Forms via Email and Sneakernet? It Can Get Worse …

January 29, 2007 at 5:09 pm | Posted in Uncategorized | Leave a comment

I thought we were in the final days of poor integration of web-based direct customer interaction with business processes.  You know – the days when you’d fill out an online form that would just get turned into an email to someone who would then print it out and put it in a pile with all the other normal forms they process.  Well, I’ve found a company that’s managed to even take that a step backward.

I have been looking for a car battery that seems to be very difficult to find and went to the “parts” link on a local dealer’s website.  Below the direct phone number for the parts department is a web form where you can enter all the info on the part you’re looking for along with your email address.  I filled it all out including make, model, part, phone number, and email adddress (I left the VIN blank). Today I got a voicemail message from someone at the dealership saying they got my online form, read the basic info back to me, and gave me the number of the parts department that I should call so they can help me.

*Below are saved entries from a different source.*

/-! ## §2 ★★ The tail piece, integrated -/

set_option maxHeartbeats 800000 in
-- as above.
/-- ★★ **THE FP TAIL PIECE OF THE hOD DEFECT** (β-pointwise): under (P) (`N ≥ N̄(1−κ_P) > 0` on the fat tube), the slow-window support of `φ` and the six side conditions,
`∫ 𝟙_{S_in}·K_tail²/w ≤ (Z⁻¹·X_tail)²·(1/(N̄(1−κ_P)))·∫φ²`. [cite: Luscher1983, §3] -/
theorem tail_sq_integral_le_K {β : ℝ} (hβ : 0 ≤ β) {s Kc M D δ α P₀ Nbar κP : ℝ} (hNκ : 0 < Nbar * (1 - κP))
    (hPlo : ∀ U ∈ fatTubeRho L (fun β => Kc * powScale s β) (fun b => M * (Kc * powScale s b)) β, Nbar * (1 - κP) ≤ gaugeAvg (recordChi L s Kc M β) U)
    (hDδ : D * powScale s β ≤ δ)
    (hLa : 18 * L * (Real.sqrt 2 * (min (1 / 40) (powScale (1 / 2) β * btLog β)) + δ) ≤ 1 / 2)
    (hm₁ : 0 ≤ (5 * (powScale (1 / 2) β * btLog β ^ 2)) / 2 - 2 * (Real.sqrt 2 * (min (1 / 40) (powScale (1 / 2) β * btLog β)) + δ) * (powScale 1 β) - (2 * Real.sqrt 2 * (min (1 / 40) (powScale (1 / 2) β * btLog β)) + α))
    (hm₂ : 0 ≤ 1 / (3 * L) - 4 * (Real.sqrt 2 * (min (1 / 40) (powScale (1 / 2) β * btLog β)) + δ) - (2 * Real.sqrt 2 * (min (1 / 40) (powScale (1 / 2) β * btLog β)) + α))
    (hP : 3 * L * P₀ < 1) (hP0 : 0 ≤ P₀ - 4 * (Real.sqrt 2 * (min (1 / 40) (powScale (1 / 2) β * btLog β)) + δ) - (2 * Real.sqrt 2 * (min (1 / 40) (powScale (1 / 2) β * btLog β)) + 2 * δ))
    (hJ : 2 * (powScale 1 β) * Fintype.card (Site 3 L) * δ + 2 * (min (1 / 40) (powScale (1 / 2) β * btLog β)) ^ 2 + 2 * Real.sqrt 2 * Fintype.card (Site 3 L) * (9 * L * P₀ + (powScale 1 β)) * (min (1 / 40) (powScale (1 / 2) β * btLog β)) ≤
      Fintype.card (Site 3 L) * (1 - 3 * L * P₀) * α)
    {φ : GaugeConfig 3 1 SU2 → ℝ} (hφm : Measurable φ) {Cφ : ℝ} (hCφ : ∀ u, |φ u| ≤ Cφ) (hφw : ∀ u, φ u ≠ 0 → ∀ k : Fin 3, ‖su2Quat (u (0, k)) - 1‖ ≤ δ) :
    ∫ U, {U : GaugeConfig 3 L SU2 | U ∈ orthoTubeSet L ∧ (recordChi L s Kc M β) U ≠ 0 ∧ ‖relLinkVec L U‖ ≤ (min (1 / 40) (powScale (1 / 2) β * btLog β)) / 12 ∧ slowMean L U ∈ {u : GaugeConfig 3 1 SU2 | orbitDist u ≤ (D * powScale s β)}}.indicator (fun _ => (1 : ℝ)) U * ((fun U : GaugeConfig 3 L SU2 => (fpZ (powScale 1 β))⁻¹ * ∫ u, φ u * (∫ c, fpFibreTransfer L β (fun x : LinkSpace L => {x : LinkSpace L | linkCurry x ∈ capBalancedSet L}.indicator (fun _ => (1 : ℝ)) x * frozenProfile L (fun β' => stiffGaussExp L (β' / 2) β') (fun β' => min (1 / 40) (powScale (1 / 2) β' * btLog β')) β x) (tailWeight L (powScale 1 β) (5 * (powScale (1 / 2) β * btLog β ^ 2))) (gaugeTransform (fun _ : Site 3 L => c⁻¹) U) u ∂haarProbability SU2) ∂configMeasure SU2 1) U ^ 2 / softWeight (recordChi L s Kc M β) U) ∂configMeasure SU2 L ≤
      ((fpZ (powScale 1 β))⁻¹ * (Real.exp (β * (2 * (Fintype.card (Edge 3 L) : ℝ))) * (Real.exp (-(β * btMnt L δ α (min (1 / 40) (powScale (1 / 2) β * btLog β)) (5 * (powScale (1 / 2) β * btLog β ^ 2)) (powScale 1 β))) + Real.exp (-(β * btMfar L δ α (min (1 / 40) (powScale (1 / 2) β * btLog β)) (powScale 1 β) P₀))) * ∫ v, (fun x : LinkSpace L => {x : LinkSpace L | linkCurry x ∈ capBalancedSet L}.indicator (fun _ => (1 : ℝ)) x * frozenProfile L (fun β' => stiffGaussExp L (β' / 2) β') (fun β' => min (1 / 40) (powScale (1 / 2) β' * btLog β')) β x) (linkEmbed L v) ∂orthoTransverse L)) ^ 2 * (1 / (Nbar * (1 - κP))) * ∫ u, φ u ^ 2 ∂configMeasure SU2 1 := by
  obtain ⟨hχm, hχ1, hχ0, hχF⟩ := recordChi_props (L := L) s Kc M β
  obtain ⟨hwm, hwb, hw0, -⟩ := softWeight_recordChi_props (L := L) s Kc M β
  set A : ℝ := ∫ u, |φ u| ∂configMeasure SU2 1 with hAdef
  have hA2 : A ^ 2 ≤ ∫ u, φ u ^ 2 ∂configMeasure SU2 1 := by
    have h := sq_integral_mul_mul_le (configMeasure SU2 1) hφm.abs measurable_const measurable_const (a := fun u => |φ u|) (b := fun _ => (1 : ℝ)) (w := fun _ => (1 : ℝ))
      (Ca := Cφ) (Cb := 1) (Cw := 1) (fun u => by rw [abs_abs]; exact hCφ u) (fun _ => by rw [abs_one]) (fun _ => by rw [abs_one]) (fun _ => zero_le_one)
    simp only [mul_one, one_pow, integral_const, smul_eq_mul, probReal_univ, sq_abs] at h
    rw [hAdef]; simpa using h
  set CT : ℝ := ((fpZ (powScale 1 β))⁻¹ * (Real.exp (β * (2 * (Fintype.card (Edge 3 L) : ℝ))) * (Real.exp (-(β * btMnt L δ α (min (1 / 40) (powScale (1 / 2) β * btLog β)) (5 * (powScale (1 / 2) β * btLog β ^ 2)) (powScale 1 β))) + Real.exp (-(β * btMfar L δ α (min (1 / 40) (powScale (1 / 2) β * btLog β)) (powScale 1 β) P₀))) * ∫ v, (fun x : LinkSpace L => {x : LinkSpace L | linkCurry x ∈ capBalancedSet L}.indicator (fun _ => (1 : ℝ)) x * frozenProfile L (fun β' => stiffGaussExp L (β' / 2) β') (fun β' => min (1 / 40) (powScale (1 / 2) β' * btLog β')) β x) (linkEmbed L v) ∂orthoTransverse L) * A) ^ 2 * (1 / (Nbar * (1 - κP))) with hCTdef
  have hCT0 : 0 ≤ CT := by rw [hCTdef]; exact mul_nonneg (sq_nonneg _) (div_pos one_pos hNκ).le
  -- pointwise bound by the constant `CT`
  have hpt : ∀ U, {U : GaugeConfig 3 L SU2 | U ∈ orthoTubeSet L ∧ (recordChi L s Kc M β) U ≠ 0 ∧ ‖relLinkVec L U‖ ≤ (min (1 / 40) (powScale (1 / 2) β * btLog β)) / 12 ∧ slowMean L U ∈ {u : GaugeConfig 3 1 SU2 | orbitDist u ≤ (D * powScale s β)}}.indicator (fun _ => (1 : ℝ)) U * ((fun U : GaugeConfig 3 L SU2 => (fpZ (powScale 1 β))⁻¹ * ∫ u, φ u * (∫ c, fpFibreTransfer L β (fun x : LinkSpace L => {x : LinkSpace L | linkCurry x ∈ capBalancedSet L}.indicator (fun _ => (1 : ℝ)) x * frozenProfile L (fun β' => stiffGaussExp L (β' / 2) β') (fun β' => min (1 / 40) (powScale (1 / 2) β' * btLog β')) β x) (tailWeight L (powScale 1 β) (5 * (powScale (1 / 2) β * btLog β ^ 2))) (gaugeTransform (fun _ : Site 3 L => c⁻¹) U) u ∂haarProbability SU2) ∂configMeasure SU2 1) U ^ 2 / softWeight (recordChi L s Kc M β) U) ≤ CT := by
    intro U
    by_cases hU : U ∈ {U : GaugeConfig 3 L SU2 | U ∈ orthoTubeSet L ∧ (recordChi L s Kc M β) U ≠ 0 ∧ ‖relLinkVec L U‖ ≤ (min (1 / 40) (powScale (1 / 2) β * btLog β)) / 12 ∧ slowMean L U ∈ {u : GaugeConfig 3 1 SU2 | orbitDist u ≤ (D * powScale s β)}}
    · rw [Set.indicator_of_mem hU, one_mul]
      have hK := abs_tailTransferApply_le_K (L := L) hβ hDδ hLa hm₁ hm₂ hP hP0 hJ hφm hCφ hφw hU
      have hUF := (hχF U hU.2.1).2
      have hwinv := inv_softWeight_le (χ := (recordChi L s Kc M β)) ((le_abs_self _).trans (hχ1 U)) hNκ (hPlo U hUF)
      rw [div_eq_mul_inv, hCTdef]
      have hsq : (fun U : GaugeConfig 3 L SU2 => (fpZ (powScale 1 β))⁻¹ * ∫ u, φ u * (∫ c, fpFibreTransfer L β (fun x : LinkSpace L => {x : LinkSpace L | linkCurry x ∈ capBalancedSet L}.indicator (fun _ => (1 : ℝ)) x * frozenProfile L (fun β' => stiffGaussExp L (β' / 2) β') (fun β' => min (1 / 40) (powScale (1 / 2) β' * btLog β')) β x) (tailWeight L (powScale 1 β) (5 * (powScale (1 / 2) β * btLog β ^ 2))) (gaugeTransform (fun _ : Site 3 L => c⁻¹) U) u ∂haarProbability SU2) ∂configMeasure SU2 1) U ^ 2 ≤ ((fpZ (powScale 1 β))⁻¹ * (Real.exp (β * (2 * (Fintype.card (Edge 3 L) : ℝ))) * (Real.exp (-(β * btMnt L δ α (min (1 / 40) (powScale (1 / 2) β * btLog β)) (5 * (powScale (1 / 2) β * btLog β ^ 2)) (powScale 1 β))) + Real.exp (-(β * btMfar L δ α (min (1 / 40) (powScale (1 / 2) β * btLog β)) (powScale 1 β) P₀))) * ∫ v, (fun x : LinkSpace L => {x : LinkSpace L | linkCurry x ∈ capBalancedSet L}.indicator (fun _ => (1 : ℝ)) x * frozenProfile L (fun β' => stiffGaussExp L (β' / 2) β') (fun β' => min (1 / 40) (powScale (1 / 2) β' * btLog β')) β x) (linkEmbed L v) ∂orthoTransverse L) * A) ^ 2 := by
        rw [← sq_abs ((fun U : GaugeConfig 3 L SU2 => (fpZ (powScale 1 β))⁻¹ * ∫ u, φ u * (∫ c, fpFibreTransfer L β (fun x : LinkSpace L => {x : LinkSpace L | linkCurry x ∈ capBalancedSet L}.indicator (fun _ => (1 : ℝ)) x * frozenProfile L (fun β' => stiffGaussExp L (β' / 2) β') (fun β' => min (1 / 40) (powScale (1 / 2) β' * btLog β')) β x) (tailWeight L (powScale 1 β) (5 * (powScale (1 / 2) β * btLog β ^ 2))) (gaugeTransform (fun _ : Site 3 L => c⁻¹) U) u ∂haarProbability SU2) ∂configMeasure SU2 1) U)]; exact pow_le_pow_left₀ (abs_nonneg _) hK 2
      exact mul_le_mul hsq hwinv (inv_nonneg.2 (hw0 U)) (sq_nonneg _)
    · rw [Set.indicator_of_notMem hU, zero_mul]; exact hCT0
  have hnn : ∀ U, 0 ≤ {U : GaugeConfig 3 L SU2 | U ∈ orthoTubeSet L ∧ (recordChi L s Kc M β) U ≠ 0 ∧ ‖relLinkVec L U‖ ≤ (min (1 / 40) (powScale (1 / 2) β * btLog β)) / 12 ∧ slowMean L U ∈ {u : GaugeConfig 3 1 SU2 | orbitDist u ≤ (D * powScale s β)}}.indicator (fun _ => (1 : ℝ)) U * ((fun U : GaugeConfig 3 L SU2 => (fpZ (powScale 1 β))⁻¹ * ∫ u, φ u * (∫ c, fpFibreTransfer L β (fun x : LinkSpace L => {x : LinkSpace L | linkCurry x ∈ capBalancedSet L}.indicator (fun _ => (1 : ℝ)) x * frozenProfile L (fun β' => stiffGaussExp L (β' / 2) β') (fun β' => min (1 / 40) (powScale (1 / 2) β' * btLog β')) β x) (tailWeight L (powScale 1 β) (5 * (powScale (1 / 2) β * btLog β ^ 2))) (gaugeTransform (fun _ : Site 3 L => c⁻¹) U) u ∂haarProbability SU2) ∂configMeasure SU2 1) U ^ 2 / softWeight (recordChi L s Kc M β) U) :=
    fun U => mul_nonneg (Set.indicator_nonneg (fun _ _ => zero_le_one) _) (div_nonneg (sq_nonneg _) (hw0 U))
  calc ∫ U, {U : GaugeConfig 3 L SU2 | U ∈ orthoTubeSet L ∧ (recordChi L s Kc M β) U ≠ 0 ∧ ‖relLinkVec L U‖ ≤ (min (1 / 40) (powScale (1 / 2) β * btLog β)) / 12 ∧ slowMean L U ∈ {u : GaugeConfig 3 1 SU2 | orbitDist u ≤ (D * powScale s β)}}.indicator (fun _ => (1 : ℝ)) U * ((fun U : GaugeConfig 3 L SU2 => (fpZ (powScale 1 β))⁻¹ * ∫ u, φ u * (∫ c, fpFibreTransfer L β (fun x : LinkSpace L => {x : LinkSpace L | linkCurry x ∈ capBalancedSet L}.indicator (fun _ => (1 : ℝ)) x * frozenProfile L (fun β' => stiffGaussExp L (β' / 2) β') (fun β' => min (1 / 40) (powScale (1 / 2) β' * btLog β')) β x) (tailWeight L (powScale 1 β) (5 * (powScale (1 / 2) β * btLog β ^ 2))) (gaugeTransform (fun _ : Site 3 L => c⁻¹) U) u ∂haarProbability SU2) ∂configMeasure SU2 1) U ^ 2 / softWeight (recordChi L s Kc M β) U) ∂configMeasure SU2 L
      ≤ ∫ U, CT ∂configMeasure SU2 L := integral_mono_of_nonneg (ae_of_all _ hnn) (integrable_const _) (ae_of_all _ hpt)
    _ = CT := by rw [integral_const, smul_eq_mul, probReal_univ, one_mul]
    _ ≤ _ := by
        rw [hCTdef, mul_pow]
        have h0 : 0 ≤ ((fpZ (powScale 1 β))⁻¹ * (Real.exp (β * (2 * (Fintype.card (Edge 3 L) : ℝ))) * (Real.exp (-(β * btMnt L δ α (min (1 / 40) (powScale (1 / 2) β * btLog β)) (5 * (powScale (1 / 2) β * btLog β ^ 2)) (powScale 1 β))) + Real.exp (-(β * btMfar L δ α (min (1 / 40) (powScale (1 / 2) β * btLog β)) (powScale 1 β) P₀))) * ∫ v, (fun x : LinkSpace L => {x : LinkSpace L | linkCurry x ∈ capBalancedSet L}.indicator (fun _ => (1 : ℝ)) x * frozenProfile L (fun β' => stiffGaussExp L (β' / 2) β') (fun β' => min (1 / 40) (powScale (1 / 2) β' * btLog β')) β x) (linkEmbed L v) ∂orthoTransverse L)) ^ 2 * (1 / (Nbar * (1 - κP))) := mul_nonneg (sq_nonneg _) (div_pos one_pos hNκ).le
        calc ((fpZ (powScale 1 β))⁻¹ * (Real.exp (β * (2 * (Fintype.card (Edge 3 L) : ℝ))) * (Real.exp (-(β * btMnt L δ α (min (1 / 40) (powScale (1 / 2) β * btLog β)) (5 * (powScale (1 / 2) β * btLog β ^ 2)) (powScale 1 β))) + Real.exp (-(β * btMfar L δ α (min (1 / 40) (powScale (1 / 2) β * btLog β)) (powScale 1 β) P₀))) * ∫ v, (fun x : LinkSpace L => {x : LinkSpace L | linkCurry x ∈ capBalancedSet L}.indicator (fun _ => (1 : ℝ)) x * frozenProfile L (fun β' => stiffGaussExp L (β' / 2) β') (fun β' => min (1 / 40) (powScale (1 / 2) β' * btLog β')) β x) (linkEmbed L v) ∂orthoTransverse L)) ^ 2 * A ^ 2 * (1 / (Nbar * (1 - κP))) = ((fpZ (powScale 1 β))⁻¹ * (Real.exp (β * (2 * (Fintype.card (Edge 3 L) : ℝ))) * (Real.exp (-(β * btMnt L δ α (min (1 / 40) (powScale (1 / 2) β * btLog β)) (5 * (powScale (1 / 2) β * btLog β ^ 2)) (powScale 1 β))) + Real.exp (-(β * btMfar L δ α (min (1 / 40) (powScale (1 / 2) β * btLog β)) (powScale 1 β) P₀))) * ∫ v, (fun x : LinkSpace L => {x : LinkSpace L | linkCurry x ∈ capBalancedSet L}.indicator (fun _ => (1 : ℝ)) x * frozenProfile L (fun β' => stiffGaussExp L (β' / 2) β') (fun β' => min (1 / 40) (powScale (1 / 2) β' * btLog β')) β x) (linkEmbed L v) ∂orthoTransverse L)) ^ 2 * (1 / (Nbar * (1 - κP))) * A ^ 2 := by ring
          _ ≤ _ := mul_le_mul_of_nonneg_left hA2 h0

Boy, it’s tough to even figure out how to optimize that process!  Well, one way would be to have eliminated development of the web form and the callback procedure. That would have saved 100% of the development costs for that feature and yielded 0% difference in actual functionality. Better would be actually having someone in the parts department read the information and call me back with an answer. Guess I’ll have to wait for Web 3.0 for that. In the meantime, I’m going to an old-fashioned garage. No web site, but they seem to have better customer service anyways.

The moral of the story has to do with setting expectations. Web technology often sets high expectations, but poor process integration leaves a company worse off than if they hadn’t done anything at all. I’ll be following up on this thread later this week, but today’s experience provides a good primer on the issue.